MATERIAL TO PROCESS:
import Summits.RiemannHypothesis.RiemannHypothesis.Theorems.SoloInformedCellCount
import HarnessLib

/-!
# Pair-correlation rigidity, step R4': occupied cells from a second moment, counting-function
form (T72c', soloist)

Sorry-free; pure measure theory.  The counting-function version of `SoloInformedCellCount`:
`N : ℝ → ℝ` monotone (think `N = zetaZeroCount`), a window `[A, A + J/b)` cut into `J` cells
`C_j = [A + j/b, A + (j+1)/b)` with increments `n_j = N(A + (j+1)/b) - N(A + j/b) ≥ 0`, and a
function `Z` with `Z(t) ≥ b μ n_j` on `C_j` and `∫ Z² ≤ M` over the window.  Then the number
of cells on which `N` jumps satisfies

  `#{j < J : N(A + j/b) < N(A + (j+1)/b)} · M ≥ b μ² (N(A + J/b) - N(A))²`

(`mul_sq_increment_le_card_mul_integral_sq`).  With `Z(t) = Re Q(f_{b,t})` (the rigidity probe,
`SoloInformedRigidityProbe.probe_zetaZeroCount_le_re_weilQuadratic` supplies the cell
hypothesis under RH) this is step (C) of Lemma 2k.E in the soloist's `paper/sharpest.md`
§2k (xi): many zeros + bounded second moment ⟹ many occupied `1/b`-cells ⟹ many ordinates
pairwise `≥ 1/b` apart.
-/

noncomputable section

open Set MeasureTheory Finset
open scoped Real

namespace Summit.RiemannHypothesis.RiemannHypothesis.Theorems

/-- **Occupied cells from a second moment, counting-function form.** -/
theorem mul_sq_increment_le_card_mul_integral_sq (N : ℝ → ℝ) (hN : Monotone N) {b μ : ℝ}
    (hb : 0 < b) (hμ : 0 ≤ μ) (A : ℝ) (J : ℕ) (Z : ℝ → ℝ)
    (hZ : ∀ j < J, ∀ t ∈ Ico (A + (j : ℝ) / b) (A + ((j : ℝ) + 1) / b),
      b * μ * (N (A + ((j : ℝ) + 1) / b) - N (A + (j : ℝ) / b)) ≤ Z t)
    (hint : IntegrableOn (fun t ↦ Z t ^ 2) (Ico A (A + J / b))) :
    b * μ ^ 2 * (N (A + J / b) - N A) ^ 2 ≤
      ((range J).filter (fun j : ℕ ↦ N (A + (j : ℝ) / b) < N (A + ((j : ℝ) + 1) / b))).card *
        ∫ t in Ico A (A + J / b), Z t ^ 2 := by
  classical
  obtain ⟨C, hC⟩ : ∃ C : ℕ → Set ℝ, C = fun j : ℕ ↦ Ico (A + (j : ℝ) / b) (A + ((j : ℝ) + 1) / b) :=
    ⟨_, rfl⟩
  obtain ⟨n, hn⟩ : ∃ n : ℕ → ℝ, n = fun j : ℕ ↦ N (A + ((j : ℝ) + 1) / b) - N (A + (j : ℝ) / b) :=
    ⟨_, rfl⟩
  have hstep : ∀ j : ℕ, A + (j : ℝ) / b ≤ A + ((j : ℝ) + 1) / b := fun j ↦ by
    have : (j : ℝ) / b ≤ ((j : ℝ) + 1) / b := div_le_div_of_nonneg_right (by linarith) hb.le
    linarith
  have hn0 : ∀ j, 0 ≤ n j := fun j ↦ by rw [hn]; exact sub_nonneg.2 (hN (hstep j))
  have hCW : ∀ j < J, C j ⊆ Ico A (A + J / b) := by
    intro j hj t ht
    rw [hC] at ht
    obtain ⟨h1, h2⟩ := ht
    have hj' : (j : ℝ) + 1 ≤ J := by exact_mod_cast hj
    have hjb : (0 : ℝ) ≤ j / b := by positivity
    have hJb : ((j : ℝ) + 1) / b ≤ J / b := div_le_div_of_nonneg_right hj' hb.le
    exact ⟨by linarith, by linarith⟩
  -- Step 1: on the cell `C j`, `Z ≥ b μ n j`
  have hcell : ∀ j < J, ∀ t ∈ C j, b * μ * n j ≤ Z t := by
    intro j hj t ht
    rw [hC] at ht
    rw [hn]
    exact hZ j hj t ht
  -- Step 2: the integral over one cell
  have hmeasC : ∀ j, MeasurableSet (C j) := fun j ↦ by rw [hC]; exact measurableSet_Ico
  have hvolC : ∀ j : ℕ, volume.real (C j) = 1 / b := by
    intro j
    rw [hC]
    simp only [Real.volume_real_Ico]
    rw [show A + ((j : ℝ) + 1) / b - (A + j / b) = 1 / b by ring,
      max_eq_left (by positivity)]
  have hintC : ∀ j < J, IntegrableOn (fun t ↦ Z t ^ 2) (C j) :=
    fun j hj ↦ hint.mono_set (hCW j hj)
  have hcellInt : ∀ j < J, b * μ ^ 2 * n j ^ 2 ≤ ∫ t in C j, Z t ^ 2 := by
    intro j hj
    have hconst : ∫ _ in C j, (b * μ * n j) ^ 2 = 1 / b * (b * μ * n j) ^ 2 := by
      rw [setIntegral_const, hvolC, smul_eq_mul]
    have hconstInt : IntegrableOn (fun _ : ℝ ↦ (b * μ * n j) ^ 2) (C j) := by
      rw [hC]
      exact continuous_const.integrableOn_Icc.mono_set Ico_subset_Icc_self
    calc b * μ ^ 2 * n j ^ 2 = 1 / b * (b * μ * n j) ^ 2 := by
          rw [div_mul_eq_mul_div, one_mul, eq_div_iff hb.ne']; ring
      _ = ∫ _ in C j, (b * μ * n j) ^ 2 := hconst.symm
      _ ≤ ∫ t in C j, Z t ^ 2 :=
          setIntegral_mono_on hconstInt (hintC j hj) (hmeasC j) fun t ht ↦
            pow_le_pow_left₀ (mul_nonneg (by positivity) (hn0 j)) (hcell j hj t ht) 2
  -- Step 3: the cells are disjoint pieces of the window
  have hdisj : Set.Pairwise (↑(range J) : Set ℕ) (Function.onFun Disjoint C) := by
    intro i _ j _ hij
    simp only [Function.onFun]
    rw [hC]
    rcases lt_or_gt_of_ne hij with h | h
    · exact cell_disjoint hb h
    · exact (cell_disjoint hb h).symm
  have hU : (⋃ j ∈ range J, C j) ⊆ Ico A (A + J / b) :=
    Set.iUnion₂_subset fun j hj ↦ hCW j (mem_range.1 hj)
  have hsumInt : ∑ j ∈ range J, ∫ t in C j, Z t ^ 2 ≤ ∫ t in Ico A (A + J / b), Z t ^ 2 := by
    rw [← integral_biUnion_finset (range J) (fun j _ ↦ hmeasC j) hdisj
      (fun j hj ↦ hintC j (mem_range.1 hj))]
    exact setIntegral_mono_set hint (ae_of_all _ fun t ↦ sq_nonneg (Z t)) hU.eventuallyLE
  -- Step 4: the increments telescope
  have htel : ∑ j ∈ range J, n j = N (A + J / b) - N A := by
    have h := Finset.sum_range_sub (fun j : ℕ ↦ N (A + (j : ℝ) / b)) J
    simp only [Nat.cast_succ, Nat.cast_zero, zero_div, add_zero] at h
    rw [hn]
    exact h
  -- Step 5: silent cells carry no increment; Cauchy–Schwarz over the jumping ones
  obtain ⟨F, hF⟩ : ∃ F : Finset ℕ,
      F = (range J).filter (fun j : ℕ ↦ N (A + (j : ℝ) / b) < N (A + ((j : ℝ) + 1) / b)) :=
    ⟨_, rfl⟩
  rw [← hF]
  have hFsub : F ⊆ range J := by rw [hF]; exact filter_subset _ _
  have hzero : ∀ j ∈ range J, ¬ N (A + (j : ℝ) / b) < N (A + ((j : ℝ) + 1) / b) → n j = 0 := by
    intro j _ hj
    rw [hn]
    have := hN (hstep j)
    push Not at hj
    linarith
  have hsumF : ∑ j ∈ range J, n j = ∑ j ∈ F, n j := by
    rw [hF, sum_filter]
    refine sum_congr rfl fun j hj ↦ ?_
    split_ifs with h
    · rfl
    · exact hzero j hj h
  have hCS : (∑ j ∈ F, n j) ^ 2 ≤ F.card * ∑ j ∈ F, n j ^ 2 := by
    have hcs := sum_mul_sq_le_sq_mul_sq F n (fun _ ↦ (1 : ℝ))
    simp only [mul_one, one_pow, sum_const, nsmul_eq_mul] at hcs
    linarith
  have hFJ : ∑ j ∈ F, n j ^ 2 ≤ ∑ j ∈ range J, n j ^ 2 :=
    sum_le_sum_of_subset_of_nonneg hFsub fun j _ _ ↦ sq_nonneg (n j)
  have hI0 : 0 ≤ ∫ t in Ico A (A + J / b), Z t ^ 2 := setIntegral_nonneg measurableSet_Ico
    fun t _ ↦ sq_nonneg (Z t)
  have hS0 : 0 ≤ ∑ j ∈ range J, n j ^ 2 := sum_nonneg fun j _ ↦ sq_nonneg (n j)
  calc b * μ ^ 2 * (N (A + J / b) - N A) ^ 2 = b * μ ^ 2 * (∑ j ∈ F, n j) ^ 2 := by
        rw [← htel, hsumF]
    _ ≤ b * μ ^ 2 * (F.card * ∑ j ∈ F, n j ^ 2) := by gcongr
    _ ≤ b * μ ^ 2 * (F.card * ∑ j ∈ range J, n j ^ 2) := by gcongr
    _ = F.card * ∑ j ∈ range J, b * μ ^ 2 * n j ^ 2 := by
        simp only [Finset.mul_sum]
        exact sum_congr rfl fun j _ ↦ by ring
    _ ≤ F.card * ∑ j ∈ range J, ∫ t in C j, Z t ^ 2 := by
        gcongr with j hj
        exact hcellInt j (mem_range.1 hj)
    _ ≤ F.card * ∫ t in Ico A (A + J / b), Z t ^ 2 := by gcongr

end Summit.RiemannHypothesis.RiemannHypothesis.Theorems

end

TASK ITEM:
Would you copy out exactly the lines from the one holding "have := hN (hstep j)" through the end of the entries above, both ends included?

ANSWER AREA:
    have := hN (hstep j)
    push Not at hj
    linarith
  have hsumF : ∑ j ∈ range J, n j = ∑ j ∈ F, n j := by
    rw [hF, sum_filter]
    refine sum_congr rfl fun j hj ↦ ?_
    split_ifs with h
    · rfl
    · exact hzero j hj h
  have hCS : (∑ j ∈ F, n j) ^ 2 ≤ F.card * ∑ j ∈ F, n j ^ 2 := by
    have hcs := sum_mul_sq_le_sq_mul_sq F n (fun _ ↦ (1 : ℝ))
    simp only [mul_one, one_pow, sum_const, nsmul_eq_mul] at hcs
    linarith
  have hFJ : ∑ j ∈ F, n j ^ 2 ≤ ∑ j ∈ range J, n j ^ 2 :=
    sum_le_sum_of_subset_of_nonneg hFsub fun j _ _ ↦ sq_nonneg (n j)
  have hI0 : 0 ≤ ∫ t in Ico A (A + J / b), Z t ^ 2 := setIntegral_nonneg measurableSet_Ico
    fun t _ ↦ sq_nonneg (Z t)
  have hS0 : 0 ≤ ∑ j ∈ range J, n j ^ 2 := sum_nonneg fun j _ ↦ sq_nonneg (n j)
  calc b * μ ^ 2 * (N (A + J / b) - N A) ^ 2 = b * μ ^ 2 * (∑ j ∈ F, n j) ^ 2 := by
        rw [← htel, hsumF]
    _ ≤ b * μ ^ 2 * (F.card * ∑ j ∈ F, n j ^ 2) := by gcongr
    _ ≤ b * μ ^ 2 * (F.card * ∑ j ∈ range J, n j ^ 2) := by gcongr
    _ = F.card * ∑ j ∈ range J, b * μ ^ 2 * n j ^ 2 := by
        simp only [Finset.mul_sum]
        exact sum_congr rfl fun j _ ↦ by ring
    _ ≤ F.card * ∑ j ∈ range J, ∫ t in C j, Z t ^ 2 := by
        gcongr with j hj
        exact hcellInt j (mem_range.1 hj)
    _ ≤ F.card * ∫ t in Ico A (A + J / b), Z t ^ 2 := by gcongr

end Summit.RiemannHypothesis.RiemannHypothesis.Theorems

end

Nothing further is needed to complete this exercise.